-- Records for the exercise follows --

import Mathlib.LinearAlgebra.Lagrange
import Mathlib.Algebra.Polynomial.BigOperators
import HarnessLib

/-!
# The low-degree extension of a function on a subcube `Hᵏ ⊆ Fᵏ` and its restriction to lines

The algebra of the Reed–Muller encoding used by worst-case-to-average-case reductions
(Babai–Fortnow–Nisan–Wigderson 1993, §4; Arora–Barak 2009, §19.4.2 "local decoder for Reed–Muller"
and §8.5.2), for an arbitrary field `F`, a subset `H = v(σ) ⊆ F` given by an injection `v`, and `k`
variables — with UNIVARIATE Lagrange bases (Mathlib's `Lagrange.basis`) throughout, so that no
multivariate polynomial is ever formed:

* `cubeBasis v c = δ_c` (degree `|H| - 1`, `δ_c(v c') = [c = c']`); `lowDegExt v f` — the extension
  `P(z) = Σ_{a ∈ Hᵏ} f(a) Π_i δ_{aᵢ}(zᵢ)` with `lowDegExt_cube : P(v ∘ a) = f a`;
* `linePoly v f x y` — the restriction `t ↦ P(x + t y)` as a `Polynomial F` (`eval_linePoly`) of
  degree `≤ k (|H| - 1)` (`natDegree_linePoly_le`), whence the **self-correction identity**
  `lowDegExt_eq_sum_nodes`: for distinct nodes `τ₀, …, τ_D`, `D ≥ k(|H|-1)`,
  `P(x) = Σ_a L_a(0) · P(x + τ_a y)` (`Lagrange.eq_interpolate` evaluated at `0`);
* counting for the corrector over a finite field: `card_filter_line_mem` (`y ↦ x + τ y` is a
  bijection for `τ ≠ 0`) and `card_filter_exists_line_mem` (the directions `y` for which some of
  `D + 1` query points `x + τ_a y` hits a set `B` number `≤ (D+1) #B`).

Related: `Complexity/MultilinearExtension.lean` is the MULTILINEAR (`H = {0,1}`) extension as an
`MvPolynomial` (Aaronson–Wigderson); the subcube version with `|H| > 2` is what keeps the input
length linear in Thm. 19.21 / Thm. 19.27.

## References

* S. Arora, B. Barak, *Computational Complexity: A Modern Approach*, CUP 2009, §8.5.2 (low-degree
  extension), §19.4.2 (Reed–Muller local decoding along lines), Thm. 19.21 [AroraBarakCC2009].
* L. Babai, L. Fortnow, N. Nisan, A. Wigderson, *BPP has subexponential time simulations unless
  EXPTIME has publishable proofs*, Comput. Complexity 3 (1993) 307–318, §4.
-/

noncomputable section

namespace Literature.Computability.MetaComplexity

open Finset Polynomial

section Ext

variable {F : Type*} [Field F] {k : ℕ} {σ : Type*} [Fintype σ] [DecidableEq σ] (v : σ → F)

/-- The Lagrange indicator `δ_c` of the point `v c` of `H = v(σ) ⊆ F` (`|H| = |σ| = h`): the
polynomial of degree `h - 1` with `δ_c(v c') = [c = c']` (Arora–Barak 2009, §19.3 / Babai–Fortnow–Nisan–Wigderson
1993, §4: the low-degree extension over a subset `H ⊆ F`). [cite: AroraBarakCC2009, §8.5.2 and §19.4.2] -/
def cubeBasis (c : σ) : F[X] := Lagrange.basis univ v c

/-- `δ_c(v c) = 1`. [folklore] -/
theorem eval_cubeBasis_self (hv : Function.Injective v) (c : σ) : (cubeBasis v c).eval (v c) = 1 :=
  Lagrange.eval_basis_self (hv.injOn.mono (Set.subset_univ _)) (mem_univ c)

/-- `δ_c(v c') = 0` for `c ≠ c'`. [folklore] -/
theorem eval_cubeBasis_of_ne {c c' : σ} (hcc' : c ≠ c') : (cubeBasis v c).eval (v c') = 0 :=
  Lagrange.eval_basis_of_ne hcc' (mem_univ c')

/-- `deg δ_c = |σ| - 1`. [folklore] -/
theorem natDegree_cubeBasis (hv : Function.Injective v) (c : σ) :
    (cubeBasis v c).natDegree = Fintype.card σ - 1 := by
  rw [cubeBasis, Lagrange.natDegree_basis (hv.injOn.mono (Set.subset_univ _)) (mem_univ c), card_univ]

/-- **The low-degree extension** of `f : Hᵏ → F` to `Fᵏ`:
`P(z) = Σ_{a ∈ Hᵏ} f(a) Π_i δ_{aᵢ}(zᵢ)`, of degree `h - 1` in each variable
(Babai–Fortnow–Nisan–Wigderson 1993; Arora–Barak 2009, §19.4.2, Reed–Muller encoding of a
function given on a subcube). [cite: AroraBarakCC2009, §19.4.2] -/
def lowDegExt (f : (Fin k → σ) → F) (z : Fin k → F) : F :=
  ∑ a : Fin k → σ, f a * ∏ i, (cubeBasis v (a i)).eval (z i)

/-- **The extension agrees with `f` on the subcube.** [cite: AroraBarakCC2009, §19.4.2] -/
theorem lowDegExt_cube (hv : Function.Injective v) (f : (Fin k → σ) → F) (a : Fin k → σ) :
    lowDegExt v f (fun i => v (a i)) = f a := by
  unfold lowDegExt
  rw [Finset.sum_eq_single a]
  · rw [Finset.prod_eq_one fun i _ => eval_cubeBasis_self v hv (a i), mul_one]
  · intro b _ hba
    obtain ⟨i, hi⟩ : ∃ i, b i ≠ a i := by
      by_contra hcon
      push Not at hcon
      exact hba (funext hcon)
    rw [Finset.prod_eq_zero (mem_univ i) (eval_cubeBasis_of_ne v hi), mul_zero]
  · intro ha; exact absurd (mem_univ a) ha

/-- **The restriction of the extension to the line `t ↦ x + t y`**, as a univariate polynomial:
`Σ_a f(a) Π_i δ_{aᵢ}(xᵢ + t yᵢ)`. [cite: AroraBarakCC2009, §19.4.2 (local decoding of Reed–Muller codes along lines)] -/
def linePoly (f : (Fin k → σ) → F) (x y : Fin k → F) : F[X] :=
  ∑ a : Fin k → σ, C (f a) * ∏ i, (cubeBasis v (a i)).comp (C (x i) + X * C (y i))

/-- The line polynomial evaluates to the extension along the line. [folklore] -/
theorem eval_linePoly (f : (Fin k → σ) → F) (x y : Fin k → F) (t : F) :
    (linePoly v f x y).eval t = lowDegExt v f (fun i => x i + t * y i) := by
  unfold linePoly lowDegExt
  rw [eval_finsetSum]
  refine Finset.sum_congr rfl fun a _ => ?_
  rw [eval_mul, eval_C, eval_prod]
  congr 1
  refine Finset.prod_congr rfl fun i _ => ?_
  rw [eval_comp, eval_add, eval_mul, eval_C, eval_C, eval_X]

/-- **Degree of the line polynomial**: at most `k (h - 1)`, `h = |σ|`. [cite: AroraBarakCC2009, §19.4.2] -/
theorem natDegree_linePoly_le (hv : Function.Injective v) (f : (Fin k → σ) → F) (x y : Fin k → F) :
    (linePoly v f x y).natDegree ≤ k * (Fintype.card σ - 1) := by
  unfold linePoly
  refine (natDegree_sum_le _ _).trans (Finset.sup_le fun a _ => ?_)
  refine (natDegree_C_mul_le _ _).trans ?_
  refine (natDegree_prod_le _ _).trans ?_
  calc ∑ i, ((cubeBasis v (a i)).comp (C (x i) + X * C (y i))).natDegree
      ≤ ∑ _i : Fin k, (Fintype.card σ - 1) := Finset.sum_le_sum fun i _ => by
        refine (natDegree_comp_le).trans ?_
        rw [natDegree_cubeBasis v hv]
        have : (C (x i) + X * C (y i)).natDegree ≤ 1 := by
          refine (natDegree_add_le _ _).trans (max_le (by simp) ?_)
          exact (natDegree_mul_le).trans (by simp)
        exact (Nat.mul_le_mul_left _ this).trans (by simp)
    _ = k * (Fintype.card σ - 1) := by simp

/-- **Interpolation along a line** (the self-correction identity of Reed–Muller codes:
Arora–Barak 2009, §19.4.2, "the restriction of `P` to a line is a univariate polynomial of degree
`≤ d`, determined by any `d + 1` of its values"): for distinct nodes `τ₀, …, τ_D`, `D ≥ k(h-1)`,
`P(x) = Σ_a λ_a P(x + τ_a y)` with the Lagrange weights `λ_a = L_a(0)`, `L_a` the Lagrange basis at
the nodes. [cite: AroraBarakCC2009, §19.4.2] -/
theorem lowDegExt_eq_sum_nodes (hv : Function.Injective v) (f : (Fin k → σ) → F) (x y : Fin k → F)
    {D : ℕ} (hD : k * (Fintype.card σ - 1) ≤ D) (τ : Fin (D + 1) → F) (hτ : Function.Injective τ) :
    lowDegExt v f x =
      ∑ a : Fin (D + 1), (Lagrange.basis univ τ a).eval 0 * lowDegExt v f (fun i => x i + τ a * y i) := by
  have hinj : Set.InjOn τ (univ : Finset (Fin (D + 1))) := hτ.injOn.mono (Set.subset_univ _)
  have hdeg : (linePoly v f x y).degree < #(univ : Finset (Fin (D + 1))) := by
    rw [card_univ, Fintype.card_fin]
    refine lt_of_le_of_lt (degree_le_natDegree) ?_
    exact_mod_cast Nat.lt_succ_of_le ((natDegree_linePoly_le v hv f x y).trans hD)
  have hint := Lagrange.eq_interpolate hinj hdeg
  have h0 := congrArg (fun p : F[X] => p.eval 0) hint
  simp only [eval_linePoly, zero_mul, add_zero] at h0
  rw [show (fun i => x i) = x from rfl] at h0
  rw [h0, Lagrange.interpolate_apply, eval_finsetSum]
  refine Finset.sum_congr rfl fun a _ => ?_
  rw [eval_mul, eval_C, mul_comm]

end Ext

/-! ### Counting: a random line through `x` avoids a small bad set -/

section Count

variable {F : Type*} [Field F] [Fintype F] [DecidableEq F] {k : ℕ}

/-- Translating and scaling by a unit is a bijection of `Fᵏ`: `#{y | x + τ y ∈ B} = #B` for `τ ≠ 0`.
[folklore] -/
theorem card_filter_line_mem (x : Fin k → F) {τ : F} (hτ : τ ≠ 0) (B : Finset (Fin k → F)) :
    #{y : Fin k → F | (fun i => x i + τ * y i) ∈ B} = #B := by
  refine Finset.card_bij (fun y _ => fun i => x i + τ * y i) (fun y hy => (mem_filter.1 hy).2)
    (fun y₁ _ y₂ _ h => ?_) (fun z hz => ⟨fun i => τ⁻¹ * (z i - x i), ?_, ?_⟩)
  · funext i
    have := congrFun h i
    have h2 : τ * y₁ i = τ * y₂ i := by simpa using this
    exact mul_left_cancel₀ hτ h2
  · rw [mem_filter]
    refine ⟨mem_univ _, ?_⟩
    convert hz using 1
    funext i
    field_simp
    ring
  · funext i
    field_simp
    ring

/-- **The query points of the self-corrector are individually uniform**, so the seeds `y` for which
SOME query point `x + τ_a y` (over `D + 1` nonzero nodes) falls in a bad set `B` number at most
`(D + 1) · #B` (union bound; Arora–Barak 2009, §19.4.2: "each query is uniformly distributed").
[cite: AroraBarakCC2009, §19.4.2] -/
theorem card_filter_exists_line_mem (x : Fin k → F) {D : ℕ} (τ : Fin (D + 1) → F) (hτ : ∀ a, τ a ≠ 0)
    (B : Finset (Fin k → F)) :
    #{y : Fin k → F | ∃ a, (fun i => x i + τ a * y i) ∈ B} ≤ (D + 1) * #B := by
  classical
  have hcover : (univ.filter fun y : Fin k → F => ∃ a, (fun i => x i + τ a * y i) ∈ B) =
      univ.biUnion fun a : Fin (D + 1) => univ.filter fun y : Fin k → F => (fun i => x i + τ a * y i) ∈ B := by
    ext y; simp
  rw [hcover]
  refine card_biUnion_le.trans ?_
  calc ∑ a : Fin (D + 1), #{y : Fin k → F | (fun i => x i + τ a * y i) ∈ B}
      = ∑ _a : Fin (D + 1), #B := Finset.sum_congr rfl fun a _ => card_filter_line_mem x (hτ a) B
    _ = (D + 1) * #B := by simp
  exact le_rfl

end Count

end Literature.Computability.MetaComplexity

end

-- Records for the exercise concluded --

◆ **About this exercise**: Check every line of the data above for the string "distinct", and copy those that have it.

◆ **Expected output**:
  `lowDegExt_eq_sum_nodes`: for distinct nodes `τ₀, …, τ_D`, `D ≥ k(|H|-1)`,
`≤ d`, determined by any `d + 1` of its values"): for distinct nodes `τ₀, …, τ_D`, `D ≥ k(h-1)`,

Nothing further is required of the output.